==== RECORDED INFORMATION ====

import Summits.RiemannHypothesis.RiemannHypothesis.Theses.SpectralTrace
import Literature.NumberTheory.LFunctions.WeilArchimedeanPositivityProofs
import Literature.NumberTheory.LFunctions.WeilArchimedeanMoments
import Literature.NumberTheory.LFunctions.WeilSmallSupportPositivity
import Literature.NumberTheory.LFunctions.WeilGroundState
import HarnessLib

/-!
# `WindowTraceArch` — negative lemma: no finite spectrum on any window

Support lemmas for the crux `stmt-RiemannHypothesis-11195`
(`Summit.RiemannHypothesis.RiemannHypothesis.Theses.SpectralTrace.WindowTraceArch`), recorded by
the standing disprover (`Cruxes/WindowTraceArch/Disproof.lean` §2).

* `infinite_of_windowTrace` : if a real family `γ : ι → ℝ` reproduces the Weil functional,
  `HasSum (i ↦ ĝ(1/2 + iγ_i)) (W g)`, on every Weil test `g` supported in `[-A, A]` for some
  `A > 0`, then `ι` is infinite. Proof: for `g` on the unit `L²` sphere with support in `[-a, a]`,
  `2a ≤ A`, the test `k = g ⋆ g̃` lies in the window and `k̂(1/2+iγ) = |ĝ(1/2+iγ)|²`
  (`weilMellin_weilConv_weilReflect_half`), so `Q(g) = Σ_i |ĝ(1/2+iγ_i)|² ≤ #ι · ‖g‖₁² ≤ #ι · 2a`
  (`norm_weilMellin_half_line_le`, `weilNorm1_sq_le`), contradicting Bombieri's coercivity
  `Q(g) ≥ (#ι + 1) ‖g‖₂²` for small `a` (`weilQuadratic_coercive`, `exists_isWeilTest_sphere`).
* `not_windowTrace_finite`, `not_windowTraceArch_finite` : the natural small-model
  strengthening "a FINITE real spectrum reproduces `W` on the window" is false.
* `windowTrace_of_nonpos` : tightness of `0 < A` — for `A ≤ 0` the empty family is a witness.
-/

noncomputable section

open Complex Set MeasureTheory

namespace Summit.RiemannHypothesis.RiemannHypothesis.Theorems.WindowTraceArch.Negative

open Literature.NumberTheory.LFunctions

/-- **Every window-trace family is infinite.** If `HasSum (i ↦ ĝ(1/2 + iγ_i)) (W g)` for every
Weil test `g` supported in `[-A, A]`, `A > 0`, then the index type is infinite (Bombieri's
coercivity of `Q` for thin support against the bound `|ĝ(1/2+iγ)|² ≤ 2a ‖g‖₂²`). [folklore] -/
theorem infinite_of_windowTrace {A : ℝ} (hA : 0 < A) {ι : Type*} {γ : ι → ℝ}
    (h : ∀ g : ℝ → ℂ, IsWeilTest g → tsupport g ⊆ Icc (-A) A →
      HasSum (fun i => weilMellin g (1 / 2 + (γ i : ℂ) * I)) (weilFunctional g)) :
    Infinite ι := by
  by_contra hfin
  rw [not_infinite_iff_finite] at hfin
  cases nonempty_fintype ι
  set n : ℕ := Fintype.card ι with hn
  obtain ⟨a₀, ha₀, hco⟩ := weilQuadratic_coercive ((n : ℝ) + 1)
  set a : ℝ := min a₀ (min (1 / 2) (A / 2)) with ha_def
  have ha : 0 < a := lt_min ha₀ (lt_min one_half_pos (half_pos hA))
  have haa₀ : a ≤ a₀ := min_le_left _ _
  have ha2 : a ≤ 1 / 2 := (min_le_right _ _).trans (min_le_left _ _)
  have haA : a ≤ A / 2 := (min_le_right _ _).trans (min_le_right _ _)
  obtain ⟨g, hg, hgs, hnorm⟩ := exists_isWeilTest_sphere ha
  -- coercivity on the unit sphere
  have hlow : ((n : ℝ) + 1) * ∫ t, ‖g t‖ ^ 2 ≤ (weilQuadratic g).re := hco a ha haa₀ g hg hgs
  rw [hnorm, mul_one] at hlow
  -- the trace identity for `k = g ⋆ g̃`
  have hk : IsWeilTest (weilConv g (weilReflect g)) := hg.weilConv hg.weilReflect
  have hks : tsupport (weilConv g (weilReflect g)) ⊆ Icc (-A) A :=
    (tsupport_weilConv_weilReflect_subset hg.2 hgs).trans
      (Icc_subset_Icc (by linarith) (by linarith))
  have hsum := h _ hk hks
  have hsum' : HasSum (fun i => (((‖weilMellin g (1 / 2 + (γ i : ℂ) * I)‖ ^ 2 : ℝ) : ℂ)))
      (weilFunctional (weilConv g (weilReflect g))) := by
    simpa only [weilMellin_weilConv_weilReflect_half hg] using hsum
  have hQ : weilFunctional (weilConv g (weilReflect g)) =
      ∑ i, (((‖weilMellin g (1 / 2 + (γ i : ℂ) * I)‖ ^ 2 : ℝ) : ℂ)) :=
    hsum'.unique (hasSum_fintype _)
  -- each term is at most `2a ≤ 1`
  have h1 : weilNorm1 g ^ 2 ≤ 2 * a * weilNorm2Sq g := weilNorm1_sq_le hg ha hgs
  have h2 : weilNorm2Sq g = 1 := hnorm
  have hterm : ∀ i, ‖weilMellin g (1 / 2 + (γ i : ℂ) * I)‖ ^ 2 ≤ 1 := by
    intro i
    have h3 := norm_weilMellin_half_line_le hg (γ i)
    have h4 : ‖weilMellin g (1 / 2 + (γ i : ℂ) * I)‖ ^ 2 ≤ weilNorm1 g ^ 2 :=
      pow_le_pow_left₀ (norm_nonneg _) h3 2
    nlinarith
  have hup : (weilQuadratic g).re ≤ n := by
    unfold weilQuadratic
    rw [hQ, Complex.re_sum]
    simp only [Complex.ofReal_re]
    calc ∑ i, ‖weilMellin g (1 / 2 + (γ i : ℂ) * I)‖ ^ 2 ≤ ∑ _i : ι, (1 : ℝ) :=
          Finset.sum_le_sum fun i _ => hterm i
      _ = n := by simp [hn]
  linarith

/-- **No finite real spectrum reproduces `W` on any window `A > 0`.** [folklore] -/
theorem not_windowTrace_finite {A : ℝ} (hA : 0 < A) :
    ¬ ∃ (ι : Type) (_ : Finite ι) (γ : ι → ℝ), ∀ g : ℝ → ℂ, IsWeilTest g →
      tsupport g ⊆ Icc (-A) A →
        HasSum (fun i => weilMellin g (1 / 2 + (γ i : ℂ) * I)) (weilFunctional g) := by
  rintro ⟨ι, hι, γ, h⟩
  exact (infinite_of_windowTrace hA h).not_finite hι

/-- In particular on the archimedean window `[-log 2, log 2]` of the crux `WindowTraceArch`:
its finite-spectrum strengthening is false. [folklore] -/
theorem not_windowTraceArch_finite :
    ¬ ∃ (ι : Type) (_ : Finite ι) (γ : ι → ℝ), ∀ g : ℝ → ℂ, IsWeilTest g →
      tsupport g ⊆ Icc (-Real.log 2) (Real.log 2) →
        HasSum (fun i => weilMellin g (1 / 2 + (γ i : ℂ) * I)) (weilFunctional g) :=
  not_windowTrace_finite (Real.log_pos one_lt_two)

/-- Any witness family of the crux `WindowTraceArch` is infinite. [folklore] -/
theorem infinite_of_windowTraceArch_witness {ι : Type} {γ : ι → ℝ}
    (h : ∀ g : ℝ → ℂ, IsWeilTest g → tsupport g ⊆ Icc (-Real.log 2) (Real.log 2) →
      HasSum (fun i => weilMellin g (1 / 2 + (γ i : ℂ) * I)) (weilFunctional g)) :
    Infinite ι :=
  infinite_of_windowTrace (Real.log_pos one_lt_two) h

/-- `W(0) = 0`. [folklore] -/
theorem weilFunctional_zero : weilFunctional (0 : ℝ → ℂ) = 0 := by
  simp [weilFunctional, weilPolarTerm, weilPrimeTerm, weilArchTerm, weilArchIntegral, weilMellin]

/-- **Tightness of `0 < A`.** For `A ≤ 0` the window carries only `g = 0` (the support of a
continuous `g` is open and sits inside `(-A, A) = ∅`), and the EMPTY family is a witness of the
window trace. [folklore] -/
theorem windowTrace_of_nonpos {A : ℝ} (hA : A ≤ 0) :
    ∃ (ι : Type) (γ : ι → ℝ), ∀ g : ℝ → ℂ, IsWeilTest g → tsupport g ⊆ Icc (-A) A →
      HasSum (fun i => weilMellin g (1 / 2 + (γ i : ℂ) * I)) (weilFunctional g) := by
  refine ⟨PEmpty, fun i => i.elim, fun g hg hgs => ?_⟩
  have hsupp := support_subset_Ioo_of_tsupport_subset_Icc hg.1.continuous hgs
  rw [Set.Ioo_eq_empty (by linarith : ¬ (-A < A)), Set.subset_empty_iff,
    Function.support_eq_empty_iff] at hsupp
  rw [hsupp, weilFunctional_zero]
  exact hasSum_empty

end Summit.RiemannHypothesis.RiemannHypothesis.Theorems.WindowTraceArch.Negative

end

====
==== RECORDED INFORMATION ====

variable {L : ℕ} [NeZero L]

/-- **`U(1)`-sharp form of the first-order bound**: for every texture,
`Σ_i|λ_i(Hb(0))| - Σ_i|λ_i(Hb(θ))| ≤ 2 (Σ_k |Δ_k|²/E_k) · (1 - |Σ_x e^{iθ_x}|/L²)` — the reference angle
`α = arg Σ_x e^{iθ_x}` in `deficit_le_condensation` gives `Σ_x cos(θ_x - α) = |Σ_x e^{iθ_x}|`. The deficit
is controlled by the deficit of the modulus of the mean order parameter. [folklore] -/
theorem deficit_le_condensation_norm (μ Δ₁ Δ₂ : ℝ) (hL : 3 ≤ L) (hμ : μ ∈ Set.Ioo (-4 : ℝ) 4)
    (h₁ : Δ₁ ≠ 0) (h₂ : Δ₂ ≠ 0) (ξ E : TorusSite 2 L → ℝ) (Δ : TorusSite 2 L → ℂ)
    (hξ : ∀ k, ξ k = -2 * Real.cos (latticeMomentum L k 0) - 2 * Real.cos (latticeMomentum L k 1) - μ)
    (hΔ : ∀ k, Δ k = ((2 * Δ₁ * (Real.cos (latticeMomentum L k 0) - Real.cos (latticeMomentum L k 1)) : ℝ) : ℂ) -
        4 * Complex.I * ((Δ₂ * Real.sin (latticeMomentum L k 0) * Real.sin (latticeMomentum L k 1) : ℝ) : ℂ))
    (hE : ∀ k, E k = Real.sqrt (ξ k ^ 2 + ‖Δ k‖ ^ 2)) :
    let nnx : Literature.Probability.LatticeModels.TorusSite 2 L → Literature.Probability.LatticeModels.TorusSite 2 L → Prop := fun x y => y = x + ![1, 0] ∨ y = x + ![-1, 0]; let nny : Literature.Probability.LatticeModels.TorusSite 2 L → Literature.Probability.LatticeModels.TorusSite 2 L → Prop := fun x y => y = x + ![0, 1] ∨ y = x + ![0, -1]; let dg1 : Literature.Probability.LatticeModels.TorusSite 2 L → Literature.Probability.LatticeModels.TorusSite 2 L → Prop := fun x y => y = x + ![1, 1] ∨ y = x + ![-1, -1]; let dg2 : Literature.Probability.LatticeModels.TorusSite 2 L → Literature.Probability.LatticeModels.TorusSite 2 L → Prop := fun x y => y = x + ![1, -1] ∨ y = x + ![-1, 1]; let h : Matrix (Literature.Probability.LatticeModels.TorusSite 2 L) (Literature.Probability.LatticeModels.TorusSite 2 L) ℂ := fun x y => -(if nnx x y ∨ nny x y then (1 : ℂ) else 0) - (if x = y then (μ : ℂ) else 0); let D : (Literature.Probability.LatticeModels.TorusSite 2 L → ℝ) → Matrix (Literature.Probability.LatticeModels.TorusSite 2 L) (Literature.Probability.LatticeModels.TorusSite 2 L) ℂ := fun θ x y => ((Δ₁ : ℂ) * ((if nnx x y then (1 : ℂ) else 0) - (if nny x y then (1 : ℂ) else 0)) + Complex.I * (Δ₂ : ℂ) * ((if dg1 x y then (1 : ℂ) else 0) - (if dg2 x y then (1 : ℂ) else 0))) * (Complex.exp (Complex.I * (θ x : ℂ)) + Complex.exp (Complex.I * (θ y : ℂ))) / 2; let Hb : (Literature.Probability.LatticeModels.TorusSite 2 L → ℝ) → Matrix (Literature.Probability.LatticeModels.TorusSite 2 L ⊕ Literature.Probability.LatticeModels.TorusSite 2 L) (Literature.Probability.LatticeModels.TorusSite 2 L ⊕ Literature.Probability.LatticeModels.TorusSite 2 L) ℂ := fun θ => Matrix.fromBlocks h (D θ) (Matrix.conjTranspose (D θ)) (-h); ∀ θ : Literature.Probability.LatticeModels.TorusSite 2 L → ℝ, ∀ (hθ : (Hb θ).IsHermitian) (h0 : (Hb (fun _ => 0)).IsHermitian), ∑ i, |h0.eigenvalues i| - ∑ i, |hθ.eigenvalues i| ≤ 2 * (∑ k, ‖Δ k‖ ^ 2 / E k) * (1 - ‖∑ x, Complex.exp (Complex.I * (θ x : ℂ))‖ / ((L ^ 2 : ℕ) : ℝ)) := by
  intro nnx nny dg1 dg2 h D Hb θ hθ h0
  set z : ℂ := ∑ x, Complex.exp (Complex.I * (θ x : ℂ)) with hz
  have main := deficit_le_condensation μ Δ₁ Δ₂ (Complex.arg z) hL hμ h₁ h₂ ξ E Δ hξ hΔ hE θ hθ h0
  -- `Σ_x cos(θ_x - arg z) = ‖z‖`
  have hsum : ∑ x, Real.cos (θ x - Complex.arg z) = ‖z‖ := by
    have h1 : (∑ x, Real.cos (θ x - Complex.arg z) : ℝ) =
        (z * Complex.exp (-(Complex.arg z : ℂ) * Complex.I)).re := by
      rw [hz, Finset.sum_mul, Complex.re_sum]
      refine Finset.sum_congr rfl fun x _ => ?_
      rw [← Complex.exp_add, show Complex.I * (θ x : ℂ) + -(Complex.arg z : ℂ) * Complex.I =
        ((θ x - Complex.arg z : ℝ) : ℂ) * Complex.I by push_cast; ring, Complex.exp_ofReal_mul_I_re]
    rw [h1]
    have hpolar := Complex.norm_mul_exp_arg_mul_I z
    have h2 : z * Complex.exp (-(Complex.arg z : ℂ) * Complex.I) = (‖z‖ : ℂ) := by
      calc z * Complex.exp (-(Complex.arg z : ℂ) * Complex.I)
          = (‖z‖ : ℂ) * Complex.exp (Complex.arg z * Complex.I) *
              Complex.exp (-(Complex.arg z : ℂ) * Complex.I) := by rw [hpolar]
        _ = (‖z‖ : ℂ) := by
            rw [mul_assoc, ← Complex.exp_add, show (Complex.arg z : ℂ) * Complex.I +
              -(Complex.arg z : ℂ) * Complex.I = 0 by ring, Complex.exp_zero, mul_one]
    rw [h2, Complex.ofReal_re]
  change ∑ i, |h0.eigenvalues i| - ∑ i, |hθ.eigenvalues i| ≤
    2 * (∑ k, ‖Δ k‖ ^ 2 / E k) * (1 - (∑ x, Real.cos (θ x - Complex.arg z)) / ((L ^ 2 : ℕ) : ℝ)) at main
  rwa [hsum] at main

====

The number alone, please: how many lines in the data contain the string "hfin"?

2